Greg said:
I believe I'm right in saying the difference between coated and uncoated is that coated is literally just laminated - so shows you how the pantone colour will look when matt/gloss laminated.
Coated stock is not the same as gloss lamination. Coated stock may be more commonly referred to as gloss art board (the most common for promotional print work), where the paper traditionally has a clay-like content to give it a sheen. Uncoated stock could be referred to as silk, or more commonly matt - a rougher finish, like bond photocopy or letterhead paper.
Gloss lamination heightens the gloss finish to the nth degree, but when you consider that matt lamination is available then clearly these finishing processes have no bearing on pantone colour books.
The issue of 15% 'saturation' may be referring to the fact that 15% yellow does not have the same impact as 15% black, tonally. So you need to bear that in mind if you're using pastel shades and expected type to be legible.
Going below 15% black to make text look light grey is going too far, especially for very small and fine text - where the individual dots of the screening process will make the text look rougher and rougher, simply becuase the dots are spaced too far apart.
Graduated tints are something that can lead the novice astray.
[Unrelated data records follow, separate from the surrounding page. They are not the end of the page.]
import Summits.HubbardSuperconductivity.HubbardSuperconductivity.Theorems.AnisotropyChordTransferFibre3RowCXSCells
import Summits.HubbardSuperconductivity.HubbardSuperconductivity.Theorems.AnisotropyChordTransferFibre3N1RowL2N01998

/-!
# Route `AnisotropyChord` / H0 rotor rung, LEVEL 2 row C (KT-2b): the `ν`-column `[1998, 2398]/10⁶` — the X-sum bracket

The `ν`-cell `ν = λ₂/θ² ∈ [0.001998, 0.002398]` (p2's column `colN01998`): the L-uniform bracket of the positive Parseval sum of the
phase-defect moment, ★ `xsN01998` : `RowC.xsCellCheck 128 … (440/100) = true` — for every `L ≥ 128` and every `ν` in the column,
`XSn(L, νθ²) ≤ 440/100` (window `K = 32` pointwise majorants + tail by the column's certified totals `θ⁴S₂ ≤ 3037823143/500000000`,
`θ⁴T10 ≤ 936987939/250000000`; `RowC.xs_cell_sound`; exact-ℚ mirror value 4.3798); one kernel `decide` (≈ 75 s); shared by all `a`-cells
of this column (files `…RowCL2N01998A….lean`).
Prover seat `hubbard-h0-rotor-p1` g28 (route lead); helper for piece A = stmt-HubbardSuperconductivity-23918 of rung 19089
(`--supports`, helper class).  Nothing here proves superconductivity in the Hubbard model; one kernel-certified piece of ONE
conditional reduction (the GM₃ ∀L certificate, Level-2 row C = KT-2b); the rotor TARGET as originally worded stays FALSE (g15 verdict).
Mathlib + the tree only; no sorry.  Generated by p1 g28's rowc/mkfiles.py (HOME/hubbard-h0-rotor-p1/rowc/).
-/

set_option linter.dupNamespace false
set_option autoImplicit false

open Literature.Analysis.ValidatedNumerics

namespace Summit.HubbardSuperconductivity.HubbardSuperconductivity.Theorems.AnisotropyChord.Transfer.Fibre3.L2.KT2b

open L2.N1

/-- ★ the X-sum bracket of the column `colN01998`: `XSn ≤ 440/100` for all `L ≥ 128`, `ν ∈ [1998, 2398]/10⁶` (kernel evaluation of `RowC.xsCellCheck`). -/
theorem xsN01998 :
    RowC.xsCellCheck 128 colN01998.n1 colN01998.n2 colN01998.νd colN01998.Tn colN01998.Td 1000000 colN01998.bS2.2 colN01998.bT10.2
      ((440 : ℚ) / 100) = true := by
  decide +kernel

end Summit.HubbardSuperconductivity.HubbardSuperconductivity.Theorems.AnisotropyChord.Transfer.Fibre3.L2.KT2b
import Summits.ResolutionOfSingularities.ResolutionOfSingularities.Theorems.RadicialJungCleanModelsCcurveRegImage
import HarnessLib

/-!
# Route `RadicialJung`, crux `CleanModels` (stmt-15917) — (C-curve) sub-line, `curveRegularize` (classical route) IV: the residue of a quadratic transform along
# `O` is the quadratic transform of the residue along `V̄`

Lead `res-B-lead-1` g7 (workfile `Lines/Sketch_Ccurve_assembly.lean` v2.9, S3-core `stub_Cc_curveRegularize`; classical, F-32-free route).  OURS · counted 0.
Nothing here proves resolution in characteristic `p`; resolution in char `p` is NOT proved.

Setting of `…CcurveRegResidue` / `…CcurveRegImage`.  If `T → T′` is a quadratic transform along `O` of local subrings of `R₁` and `T` contains an `O`-non-unit
which is an `O₁`-unit, then the image of `T′` in `L = κ(R₁)` is the quadratic transform of the image of `T` along the residue valuation ring `V̄`
(`img_quadraticTransform`): the generator `u₀` of maximal value is an `O₁`-unit (✓ `…CcurveRegInside`), the images of the generators generate the maximal
ideal of the image, their `V̄`-values compare as the `O`-values (✓ `residueVal_le_iff`), and the image of the chart is the chart of the images
(✓ `img_closure`, ✓ `img_locAtCentre`).  Hence the residue of the quadratic SEQUENCE along `O` is a quadratic sequence along `V̄` (`img_quadraticSeq`) — the
strict transforms of the centre curve.
-/

noncomputable section

set_option linter.dupNamespace false

open IsLocalRing Literature.AlgebraicGeometry.Resolution
open Summit.ResolutionOfSingularities.ResolutionOfSingularities.Theorems
open Summit.ResolutionOfSingularities.ResolutionOfSingularities.Theorems.SwitchingDichotomy

namespace Summit.ResolutionOfSingularities.ResolutionOfSingularities.Theorems.RadicialJung.CleanModels.Ccurve

variable {K : Type} [Field K]

section step

variable {R₁ : Subring K} [IsLocalRing ↥R₁] {O O₁ : ValuationSubring K} (hOO₁ : O ≤ O₁) (hR₁O₁ : R₁ ≤ O₁.toSubring)
  (hinv : ∀ {r : K}, r ∈ R₁ → O₁.valuation r = 1 → r⁻¹ ∈ R₁)
  (V : ValuationSubring (ResidueField ↥R₁)) (hV₁ : ∀ r : ↥R₁, (r : K) ∈ O → residue ↥R₁ r ∈ V)
  (hV₂ : ∀ ξ : ResidueField ↥R₁, ξ ∈ V → ∃ r : ↥R₁, (r : K) ∈ O ∧ residue ↥R₁ r = ξ)

include hOO₁ in
/-- In a quadratic transform `T → T′` along `O` whose source contains an `O`-non-unit `O₁`-unit `x`, the generator `u₀` of maximal value is an `O₁`-unit.
[folklore] -/
theorem valuation_coarse_gen_eq_one {T : Subring K} [IsLocalRing ↥T] (hTO : T ≤ O.toSubring)
    (u : Finset ↥T) (u₀ : ↥T) (hspan : Ideal.span (↑u : Set ↥T) = maximalIdeal ↥T)
    (hmax : ∀ y ∈ u, O.valuation ((y : ↥T) : K) ≤ O.valuation ((u₀ : ↥T) : K))
    {x : K} (hxT : x ∈ T) (hvx : O.valuation x < 1) (hvx₁ : O₁.valuation x = 1) : O₁.valuation ((u₀ : ↥T) : K) = 1 := by
  have hTO₁ : T ≤ O₁.toSubring := fun w hw => hOO₁ (hTO hw)
  have hxm : (⟨x, hxT⟩ : ↥T) ∈ maximalIdeal ↥T := by
    rw [IsLocalRing.mem_maximalIdeal, mem_nonunits_iff, isUnit_subring_iff_inv_mem]
    rintro ⟨hx0, hxinv⟩
    have h1 : O.valuation x⁻¹ ≤ 1 := (O.valuation_le_one_iff _).mpr (hTO hxinv)
    rw [map_inv₀, inv_le_one₀ ((Valuation.pos_iff _).mpr hx0)] at h1
    exact not_le.mpr hvx h1
  have hgen : ∃ y ∈ u, O₁.valuation ((y : ↥T) : K) = 1 := by
    by_contra hall
    push Not at hall
    have hsub : (↑u : Set ↥T) ⊆ (subringCentre T O₁ hTO₁ : Set ↥T) := fun y hy =>
      (mem_subringCentre_iff hTO₁ y).mpr (lt_of_le_of_ne ((O₁.valuation_le_one_iff _).mpr (hTO₁ y.2)) (hall y hy))
    have hle : maximalIdeal ↥T ≤ subringCentre T O₁ hTO₁ := by rw [← hspan]; exact Ideal.span_le.mpr hsub
    have : O₁.valuation x < 1 := (mem_subringCentre_iff hTO₁ ⟨x, hxT⟩).mp (hle hxm)
    rw [hvx₁] at this; exact lt_irrefl _ this
  obtain ⟨y, hyu, hvy⟩ := hgen
  apply le_antisymm ((O₁.valuation_le_one_iff _).mpr (hTO₁ u₀.2))
  rw [← hvy]
  exact valuation_le_valuation_of_le hOO₁ (hmax y hyu)

include hOO₁ hR₁O₁ hinv hV₁ hV₂ in
open scoped Classical in
/-- **The residue of a quadratic transform along `O` is the quadratic transform of the residue along `V̄`.** [folklore] -/
theorem img_quadraticTransform {T T' : Subring K} (hT : T ≤ R₁) (hT' : T' ≤ R₁)
    (hqt : IsQuadraticTransformAlong O T T') {x : K} (hxT : x ∈ T) (hvx : O.valuation x < 1) (hvx₁ : O₁.valuation x = 1) :
    IsQuadraticTransformAlong V ((residue ↥R₁).comp (Subring.inclusion hT)).range ((residue ↥R₁).comp (Subring.inclusion hT')).range := by
  obtain ⟨hloc, hTO, u, u₀, hspan, hu₀, hu₀0, hmax, hT'eq⟩ := hqt
  haveI := hloc
  subst hT'eq
  have hvu₀ : O₁.valuation ((u₀ : ↥T) : K) = 1 := valuation_coarse_gen_eq_one hOO₁ hTO u u₀ hspan hmax hxT hvx hvx₁
  -- the chart lies in `R₁`
  have hC : Subring.closure ((T : Set K) ∪ (fun y : ↥T => (y : K) / u₀) '' ↑u) ≤ R₁ := by
    rw [Subring.closure_le]
    rintro w (hw | ⟨y, -, rfl⟩)
    · exact hT hw
    · change (y : K) / u₀ ∈ R₁
      rw [div_eq_mul_inv]; exact Subring.mul_mem _ (hT y.2) (hinv (hT u₀.2) hvu₀)
  -- the image ring and its surjection
  set ψ := ((residue ↥R₁).comp (Subring.inclusion hT)).rangeRestrict with hψ
  haveI hlocimg : IsLocalRing ↥((residue ↥R₁).comp (Subring.inclusion hT)).range :=
    IsLocalRing.of_surjective' _ (RingHom.rangeRestrict_surjective ((residue ↥R₁).comp (Subring.inclusion hT)))
  have hψval : ∀ y : ↥T, ((ψ y : ↥((residue ↥R₁).comp (Subring.inclusion hT)).range) : ResidueField ↥R₁) =
      residue ↥R₁ ⟨(y : K), hT y.2⟩ := fun y => rfl
  refine ⟨hlocimg, img_le_residueVal V hV₁ hT hTO, u.image ψ, ψ u₀, ?_, Finset.mem_image_of_mem _ hu₀, ?_, ?_, ?_⟩
  · -- the images of the generators generate the maximal ideal
    rw [Finset.coe_image, ← Ideal.map_span, hspan]
    exact map_maximalIdeal_img hT
  · -- `ū₀ ≠ 0`
    intro h0
    have : residue ↥R₁ ⟨(u₀ : K), hT u₀.2⟩ = 0 := by rw [← hψval, h0]; rfl
    exact ((residue_ne_zero_iff_coarse hR₁O₁ hinv ⟨(u₀ : K), hT u₀.2⟩).mpr hvu₀) this
  · -- order of values
    intro ybar hybar
    obtain ⟨y, hy, rfl⟩ := Finset.mem_image.mp hybar
    rw [hψval, hψval]
    exact (residueVal_le_iff hOO₁ hR₁O₁ hinv V hV₁ hV₂ ⟨(y : K), hT y.2⟩ ⟨(u₀ : K), hT u₀.2⟩ hvu₀).mpr (hmax y hy)
  · -- the image of the chart is the chart of the images
    rw [img_locAtCentre hOO₁ hR₁O₁ hinv V hV₁ hV₂ hC hT', img_closure hR₁O₁ hinv hT u u₀ hvu₀ hC]

include hOO₁ hR₁O₁ hinv hV₁ hV₂ in
/-- **The residue of the quadratic sequence along `O` is a quadratic sequence along `V̄`.** [folklore] -/
theorem img_quadraticSeq (R : ℕ → Subring K) (hR : ∀ i, R i ≤ R₁) (hstep : ∀ i, IsQuadraticTransformAlong O (R i) (R (i + 1)))
    {x : K} (hx0 : x ∈ R 0) (hvx : O.valuation x < 1) (hvx₁ : O₁.valuation x = 1) :
    ∀ i, IsQuadraticTransformAlong V ((residue ↥R₁).comp (Subring.inclusion (hR i))).range
      ((residue ↥R₁).comp (Subring.inclusion (hR (i + 1)))).range := fun i =>
  img_quadraticTransform hOO₁ hR₁O₁ hinv V hV₁ hV₂ (hR i) (hR (i + 1)) (hstep i) (sequence_monotone hstep (Nat.zero_le i) hx0) hvx hvx₁

end step

end Summit.ResolutionOfSingularities.ResolutionOfSingularities.Theorems.RadicialJung.CleanModels.Ccurve

end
Try to think how one end of the spectrum will blend through to the other in terms of individual C M Y and K values. For instance going from black to dark blue is going to look best going from C100M100Y0K100 to C100M100Y0K0. If you try to blend from just 100% K (no cyan or magenta content) there will be a washed-out greyish area in the grad just before the C and M components really bite. The problem is that most RGB monitors will show a healthy saturated grad.
Going for a paper proof is value for money on initial work. Another thing to try is to produce a CMYK print-ready PDF, then RIP that back into Photoshop, and look at the CMYK channels in isolation. This can often highlight banding, knockout and overprint issues.
It's a minefield, and requires that you give yourself every chance to proof and reproof your work, until the day your feel for printing on paper becomes second-nature.